= Elsie Giorgi =

American physician

Elsie A. Giorgi (c. 1911 – June 19, 1998) was an American physician who worked at Bellevue Hospital in New York City before moving to Cedars-Sinai Medical Center in Los Angeles.

==Life==
Giorgi was born in The Bronx, New York City, to Italian immigrant parents; she was the youngest of ten siblings. After attending Hunter College on a scholarship, she worked for a trucking company for twelve years before she could afford the tuition fees to attend the Columbia University College of Physicians and Surgeons. She graduated from Columbia in 1949.

Giorgi began her career at Bellevue Hospital where she spent ten years rising from an intern to chief of clinics, while also running a private practice in Manhattan and working at a clinic in East Harlem. She relocated to Los Angeles in 1961 for a psychiatry residency at Cedars-Sinai Medical Center, running the center's clinic and setting up a home-care program.
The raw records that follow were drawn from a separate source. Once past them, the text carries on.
import Summits.CriticalPhenomena.SAWScalingLimit.Theorems.SAWLeftRightFKGLeftRightFKGBoxLeafThreePoint
import HarnessLib

/-!
# Crux `LeftRightFKG` (stmt-CriticalPhenomena-11232), line `corner-localisation` (lead c4, v9):
what the crux quantifies on boxes — the corner `2 × 2` minor (`stub_boxCornerMinor`, T8)

For every lattice rectangle realised as the crux domain `dom C 1` by a boundary walk `C` (side conditions of
`Negative.Rect.meshDomain_Ω`) with marked points the two BOTTOM CORNERS `a = (x₀+1, y₀+1)`, `b = (x₁-1, y₀+1)`
of the open box, the crux `…Theses.SAWLeftRightFKG.LeftRightFKG` APPLIED to the events `E = {first step North}`,
`F = {last step from the North}` (`≼`-up-closed by the landed `Families.stub_firstStepMonotone`: a chord leaves
the corner `a` East (`u₁ = (x₀+2, y₀+1)`) or North (`u₂ = (x₀+1, y₀+2)`) and enters `b` from the West
(`w₁ = (x₁-2, y₀+1)`) or from the North (`w₂ = (x₁-1, y₀+2)`); "East start" and "West arrival" pass from `γ₂`
to `γ₁`) is, through the class dictionary at `k = m = 0` (`CornerLoc.stub_classDictionary`: chords with
end-steps `(u', w')` ≃ self-avoiding paths `u' → w'` of the free graph `G` = box graph with `a, b` isolated,
lengths `+ 2`; `CornerAssembly.sum_dirSet_eq`: the end-step matrix entry is `M(u', w') = x_c² Z(u', w')`,
`Z = pathKernel G x_c`), EXACTLY the `2 × 2` minor `Z(u₂,w₁) Z(u₁,w₂) ≤ Z(u₁,w₁) Z(u₂,w₂)`:
`w(E) w(F) ≤ w(univ) w(E ∩ F)` reads `(M₂₁ + M₂₂)(M₁₂ + M₂₂) ≤ (M₁₁ + M₁₂ + M₂₁ + M₂₂) M₂₂`.
The twin of the landed `Families.stub_boxLeafThreePoint` (same carrier, same bookkeeping); the two distinct
chords the dictionary needs are the bottom row and the detour through row `y₀ + 2` (`rowPath`).
Elementary given the landed stubs ("folklore").
-/

noncomputable section

open MeasureTheory SimpleGraph
open Literature.Probability.LatticeModels Literature.Probability.RandomPlanarGeometry
open Summit.CriticalPhenomena.SAWScalingLimit.Theorems.LeftRightFKG.Negative (bx pathCross wcross)
open Summit.CriticalPhenomena.SAWScalingLimit.Theorems.LeftRightFKG.CornerLoc
open Summit.CriticalPhenomena.SAWScalingLimit.Theorems.BoundaryTP2 (pathKernel pathKernelOn)
open scoped Classical ENNReal

namespace Summit.CriticalPhenomena.SAWScalingLimit.Theorems.LeftRightFKG.Families

namespace BoxCornerMinor

/-- A RIGHTWARD RUN ALONG A ROW: if the consecutive sites `(k, j) ∼ (k+1, j)`, `i ≤ k < i'`, are adjacent in
`H`, there is a self-avoiding walk `(i, j) → (i', j)` of `H` of length `i' - i` all of whose vertices lie on
the row between its endpoints. [folklore] -/
theorem rowPath {H : SimpleGraph (Site 2)} (j : ℤ) : ∀ (n : ℕ) (i i' : ℤ), i' = i + n →
    (∀ k : ℤ, i ≤ k → k < i' → H.Adj (bx k j) (bx (k + 1) j)) →
      ∃ p : H.Walk (bx i j) (bx i' j), p.IsPath ∧ p.length = n ∧
        ∀ v ∈ p.support, v 1 = j ∧ i ≤ v 0 ∧ v 0 ≤ i'
  | 0, i, i', h, _ => by
    obtain rfl : i' = i := by omega
    refine ⟨Walk.nil, Walk.IsPath.nil, rfl, fun v hv => ?_⟩
    rw [Walk.support_nil, List.mem_singleton] at hv
    subst hv
    simp only [Negative.bx_one, Negative.bx_zero, le_refl, and_self]
  | n + 1, i, i', h, hA => by
    obtain ⟨p, hp, hl, hs⟩ := rowPath j n (i + 1) i' (by push_cast at h; omega)
      (fun k hk hk' => hA k (by omega) hk')
    refine ⟨Walk.cons (hA i le_rfl (by push_cast at h; omega)) p, hp.cons fun hmem => ?_,
      by rw [Walk.length_cons, hl], fun v hv => ?_⟩
    · have h' := (hs _ hmem).2.1
      rw [Negative.bx_zero] at h'
      omega
    · rw [Walk.support_cons, List.mem_cons] at hv
      rcases hv with rfl | hv
      · simp only [Negative.bx_one, Negative.bx_zero, le_refl, true_and]
        push_cast at h
        omega
      · have h' := hs v hv
        omega

/-- In the open box (adjacency of `Ω_1` = lattice adjacency inside the box, width `≥ 3`, height `≥ 2`) there
are two distinct chords between the bottom corners `a = (x₀+1, y₀+1)` and `b = (x₁-1, y₀+1)`: the bottom row,
and up – along row `y₀ + 2` – down (they differ in length). [folklore] -/
theorem two_chords_corners {Ω : Set ℂ} {x₀ x₁ y₀ y₁ : ℤ}
    (hadj : ∀ p q : Site 2, (discreteDomainGraph Ω 1).Adj p q ↔
      (zdGraph 2).Adj p q ∧ p ∈ Negative.Rect.box x₀ x₁ y₀ y₁ ∧ q ∈ Negative.Rect.box x₀ x₁ y₀ y₁)
    (hx : x₀ + 4 ≤ x₁) (hy : y₀ + 2 < y₁) {a b : Site 2} (ha : a = bx (x₀ + 1) (y₀ + 1))
    (hb : b = bx (x₁ - 1) (y₀ + 1)) : ∃ γ₁ γ₂ : SAW.DomainSAW Ω 1 a b, γ₁ ≠ γ₂ := by
  subst ha hb
  have hrow : ∀ j : ℤ, y₀ < j → j < y₁ → ∀ k : ℤ, x₀ + 1 ≤ k → k < x₁ - 1 →
      (discreteDomainGraph Ω 1).Adj (bx k j) (bx (k + 1) j) := fun j hj hj' k hk hk' =>
    (hadj _ _).2 ⟨Negative.adj_bx _ _ _ _ (Or.inl ⟨rfl, rfl⟩),
      Negative.Rect.bx_mem_box ⟨by omega, by omega⟩ ⟨hj, hj'⟩,
      Negative.Rect.bx_mem_box ⟨by omega, by omega⟩ ⟨hj, hj'⟩⟩
  obtain ⟨n, hn⟩ : ∃ n : ℕ, x₁ - 1 = x₀ + 1 + n := ⟨(x₁ - x₀ - 2).toNat, by omega⟩
  obtain ⟨p₁, hp₁, hl₁, -⟩ := rowPath (y₀ + 1) n (x₀ + 1) (x₁ - 1) hn
    (fun k hk hk' => hrow (y₀ + 1) (by omega) (by omega) k hk hk')
  obtain ⟨p₂, hp₂, hl₂, hs₂⟩ := rowPath (y₀ + 2) n (x₀ + 1) (x₁ - 1) hn
    (fun k hk hk' => hrow (y₀ + 2) (by omega) (by omega) k hk hk')
  have hau : (discreteDomainGraph Ω 1).Adj (bx (x₀ + 1) (y₀ + 1)) (bx (x₀ + 1) (y₀ + 2)) :=
    (hadj _ _).2 ⟨Negative.adj_bx _ _ _ _ (by omega), Negative.Rect.bx_mem_box ⟨by omega, by omega⟩
      ⟨by omega, by omega⟩, Negative.Rect.bx_mem_box ⟨by omega, by omega⟩ ⟨by omega, by omega⟩⟩
  have hwb : (discreteDomainGraph Ω 1).Adj (bx (x₁ - 1) (y₀ + 2)) (bx (x₁ - 1) (y₀ + 1)) :=
    (hadj _ _).2 ⟨Negative.adj_bx _ _ _ _ (by omega), Negative.Rect.bx_mem_box ⟨by omega, by omega⟩
      ⟨by omega, by omega⟩, Negative.Rect.bx_mem_box ⟨by omega, by omega⟩ ⟨by omega, by omega⟩⟩
  refine ⟨⟨p₁, hp₁⟩, ⟨Walk.cons hau (p₂.concat hwb), ?_⟩, fun h => ?_⟩
  · refine (hp₂.concat (fun hmem => absurd (hs₂ _ hmem).1 (by rw [Negative.bx_one]; omega)) hwb).cons
      fun hmem => ?_
    rw [Walk.support_concat, List.mem_append, List.mem_singleton, BoxLeafThreePoint.bx_eq_iff] at hmem
    rcases hmem with hmem | hmem
    · exact absurd (hs₂ _ hmem).1 (by rw [Negative.bx_one]; omega)
    · omega
  · have hl : p₁.length = (Walk.cons hau (p₂.concat hwb)).length := congrArg SAW.DomainSAW.length h
    rw [Walk.length_cons, Walk.length_concat, hl₁, hl₂] at hl
    omega

/-- POINTWISE BOOKKEEPING: for a chord with first step `r ∈ {u₁, u₂}` and last step `s ∈ {w₁, w₂}`, the
indicators of `E = {r = u₂}`, `F = {s = w₂}` and `univ` are the sums of the indicators of the end-step classes
they contain (`E ∩ F` is itself the class `(u₂, w₂)`). [folklore] -/
theorem pointwise2 {α : Type*} [DecidableEq α] (f : ℝ) {r s u₁ u₂ w₁ w₂ : α} (hr : r = u₁ ∨ r = u₂)
    (hs : s = w₁ ∨ s = w₂) (hu : u₁ ≠ u₂) (hw : w₁ ≠ w₂) :
    ((if r = u₂ then f else 0) =
      (if r = u₂ ∧ s = w₁ then f else 0) + (if r = u₂ ∧ s = w₂ then f else 0)) ∧
    ((if s = w₂ then f else 0) =
      (if r = u₁ ∧ s = w₂ then f else 0) + (if r = u₂ ∧ s = w₂ then f else 0)) ∧
    (f = (if r = u₁ ∧ s = w₁ then f else 0) + (if r = u₁ ∧ s = w₂ then f else 0) +
      (if r = u₂ ∧ s = w₁ then f else 0) + (if r = u₂ ∧ s = w₂ then f else 0)) := by
  rcases hr with rfl | rfl <;> rcases hs with rfl | rfl <;> simp [hu, hu.symm, hw, hw.symm]

end BoxCornerMinor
In 1967, she established Watts Health Center, a free clinic funded by the Office of Economic Opportunity, in the low-income neighborhood of Watts after she was "appalled" by the health of local children whom she had volunteered to examine as part of the Head Start program. She also ran a private practice in Beverly Hills which served a wealthy clientele including numerous celebrities. She was a medical adviser on the 1991 film The Doctor and the television series Diagnosis: Murder.

Giorgi never married; she once told a reporter, "I am Italian, so that means Italian men who want a docile wife and lots of babies. Do you see any trace of a docile person in my eyes?" She died in Los Angeles in 1998 from a heart attack.